Stripper case highlights law gap
The Employment Relations Authority recently issued its decision in a case brought by two former dancers at Calendar Girls Christchurch, Jessica Clifford and Tineill Hamilton-Redmond, against the establishment’s owner, Casino Bar Ltd.
The claim arose after Clifford and Hamilton-Redmond’s shared flat was broken into in September 2017. As a result of having to visit the police station to make a complaint, neither dancer reported to work that night.
This resulted in Clifford being told that she had been fired and having her pay docked. Hamilton-Redmond resigned around the same time after she was left off the roster. She also queried the whereabouts of money she believed was owed to her.
Unfortunately for the dancers, the authority decided they were independent contractors, and therefore refused to hear their claim of unjustified dismissal. In this regard the authority’s decision that they were not employees, meant that the relationship between them and Calendar Girls was outside the authority’s jurisdiction which is limited to employment matters.
The authority’s decision makes for interesting reading – particularly what it reveals about the strict set of rules that strippers working at Calendar Girls are required to abide by.

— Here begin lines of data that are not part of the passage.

import Summits.NavierStokesRegularity.NavierStokesRegularity.Theorems.TaoLadderRungTwoFlatCoMovingEnergyDecay
import HarnessLib

/-!
# ZONE GEOMETRY 54 — the behind zone of `H(n)` versus `ε₀` (TRAP-CANDIDATE #9; kill point (K8) BEHIND SLOSH;
  ruling R54-1/R54-2; ERRATUM-54) — cell harvest/h2-tao-ladder, theory-1 g42, numT54; LADDER §54

PROVENANCE (p1 g22): theory-1 g42's image of record numT54/ZoneGeometry54.lean sha16 58fc98781fe4b76d (farm `lean check` rc 0 · 0 sorry · 0 warnings),
landed with declarations BYTE-IDENTICAL + lint docstrings (three added: `ofState_apply`, `behindBlock_mono`, `behindEnergy_nonneg`; five cite keys re-headed with a bib key / `folklore`) (helper for the K_A♭ parent item stmt-NavierStokesRegularity-22987); the image's module
docstring follows verbatim.

Child 2A `GradedAdiabaticWakeA` of the K_A♭ split of route TaoLadderRungTwoFlat is proved through p1's typed frame
`H(n)` (`…Theorems.HopTube`): a product tube `InTube n = Anchor ∧ Core ∧ Near ∧ Behind ∧ Ahead` and one forward-
invariance obligation per zone. This file is theory-1's typed companion of the memo `numT54/ZONE-GEOMETRY-54.md`:

(K8) BEHIND SLOSH. The obligation `TubeStepBehind n` (sup envelope `|z_k| ≤ A n·(1+ε₀)^{θ_b·min(|k|, n+K₂)}` is
re-established at `n+1` for EVERY tube state) is unprovable for small `ε₀`: on the ALIVE band `K < |k| < d_*(ε₀)`,
`d_*(ε₀) ≈ ln(C/ε₀)/((5/2−θ_b)·ln(1+ε₀))`, two adjacent envelope-saturated shells exchange an `O(A·τ)` FRACTION of their
energy within one hop (the lattice is quadratic, the flux is an odd cubic whose sign the state chooses), while the
clause tolerates per hop only the factor `(1+c')·(1+ε₀)^{θ_b} ≤ (1+c')(1+θ_b ε₀)` (`slosh_necessary`,
`hop_allowance_le`: index shift + schedule growth; `c' = C'δ n`). A sup envelope is not transport-invariant.

R54-1 (BEHIND := WEIGHTED ENERGY + CAP). Replace the sup envelope by
(B1) `BehindEnergyClause`: for every depth `L`, the co-moving energy of the state ITSELF (template `0`) on the block
`[-K-L, -K-1]` with the SLOW exponent `θ' = 2θ_b'·ln(1+ε₀)` is `≤ W n` — transport-invariant by p1's landed
`MirrorPulse.coMovingEnergyOn_decay_of_pseudoFlows` with `M = 0`, rate `μ = θ'(σ − (1+ε)c̄A_eff) > 0` iff the
CLOCK-WEIGHTED amplitude `A_eff = sup clock·|u| < σ/((1+ε)c̄)` (`clockWeighted_le_one`: the derived sup
`√(2W)·(1+ε₀)^{θ_b' d}` times the clock `(1+ε₀)^{-5d/2}` never exceeds `√(2W)`), margin `1 − √3/2 > 0.1339` at the
(JB) junk level (`transport_margin`, wider than (K2)'s `0.097`); sup extraction `abs_le_of_behindEnergyClause`;
(B2) `BehindCapClause`: a crude uniform cap `|z_k| ≤ Λ n` behind (Gronwall-invariant, `Λ` may depend on anything) —
it alone carries the boundedness of tube states (`inTube_bounded`). Transient bookkeeping: `le_exp_sum_mul_of_step`
(discrete Gronwall with summable rates: the core's geometric transient `δ̄ρ'^n` feeds `W` through the top bond with
`Σ g_n < ∞`, `ε₀`-free); kicks: `kick_weight_sum_le`.

R54-2 / ERRATUM-54 (THREE DEPTHS). The letter `D` of numT50/numT52 named three different depths: the ENTRY depth
`D₀` (ε₀-free; fixes `N₀` through (WG) at `(K + D₀, δ₁)`), the NEAR-BLOCK depth `D_near(ε₀) ~ (2/θ_V)ln(1/ε₀)` (bottom
discount), and the FREEZING depth `d_*(ε₀) ~ (1/2ε₀)ln(1/ε₀)` (used by no clause under R54-1). The entry near budget
is `v̄ ≤ v_top + e^{-θ_V D₀}·E_(JB)` (`entry_near_budget`, `deep_discount_le`), so `N₀` stays `ε₀`-free.

HONEST FRAMING: MODEL lattice (graded mirror table on `S♭`, `m = 2`); elementary real-analysis bookkeeping about the
cell's typed induction frame; floats of the memo unsealed; nothing certified; no item moved; nothing about the
Navier–Stokes equations.
-/

noncomputable section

For example, the dancers must wear matching lingerie that implies ‘‘sexiness and sensuality’’, there are rules about certain clothing items having to be removed during a performance, and it is mandatory for dancers to work either Christmas Eve or New Year’s Eve.
Another significant aspect of the arrangement is an extensive fine system that applies where there are any breaches of Calendar Girls’ rules, including $2500 for working at another strip club or agency.
Ultimately though, a key factor that led to the authority’s conclusion that the dancers were not employees, was that they were able to choose their own look and choreograph their performance.
Although the authority accepted that the dancers were very much junior partners in their relationship with Calendar Girls, it considered the situation to be akin to a co-dependent commercial relationship.
The authority ruled that there were certain aspects of the relationship which could be viewed either as consistent with a contractor or an employee relationship. But on balance there were more factors consistent with the former. Interestingly, the authority noted that it had to make a ‘‘binary’’ choice between finding that the women were either contractors or employees, and there was nothing in between.
This highlights the current legal situation in New Zealand whereby employees have significant legal rights (such as sick leave), and contractors have very few.
In the case of independent contractors, their rights and entitlements depend on what they have agreed with the other party. That is not to say there are no benefits to being a contractor, and often it is financially lucrative. However, it is fair to say that from a legal perspective, independent contractors will generally be in a more vulnerable position than employees in terms of job security and their ability to access minimum entitlements.
This black and white distinction can give rise to unfairness, and arguably the case of Clifford and HamiltonRedmond would fall into this category.
It is cases like this that have led the Government to announce that it is reviewing the situation of workers who fall into a third category, of ‘‘dependent contractors’’ – somewhere between contractor and employee.
The plight of Clifford and Hamilton-Redmond – who had a relatively limited ability to negotiate reasonable working conditions with the strip club – highlights the need for recognition of this third category of worker.
Without the safety net that otherwise comes with employment status, the potential for these types of workers to be exploited is high. Unfortunately for Clifford and HamiltonRedmond, any change in the law in this area will come too late.
In New Zealand, employees have significant legal rights, and contractors have very few.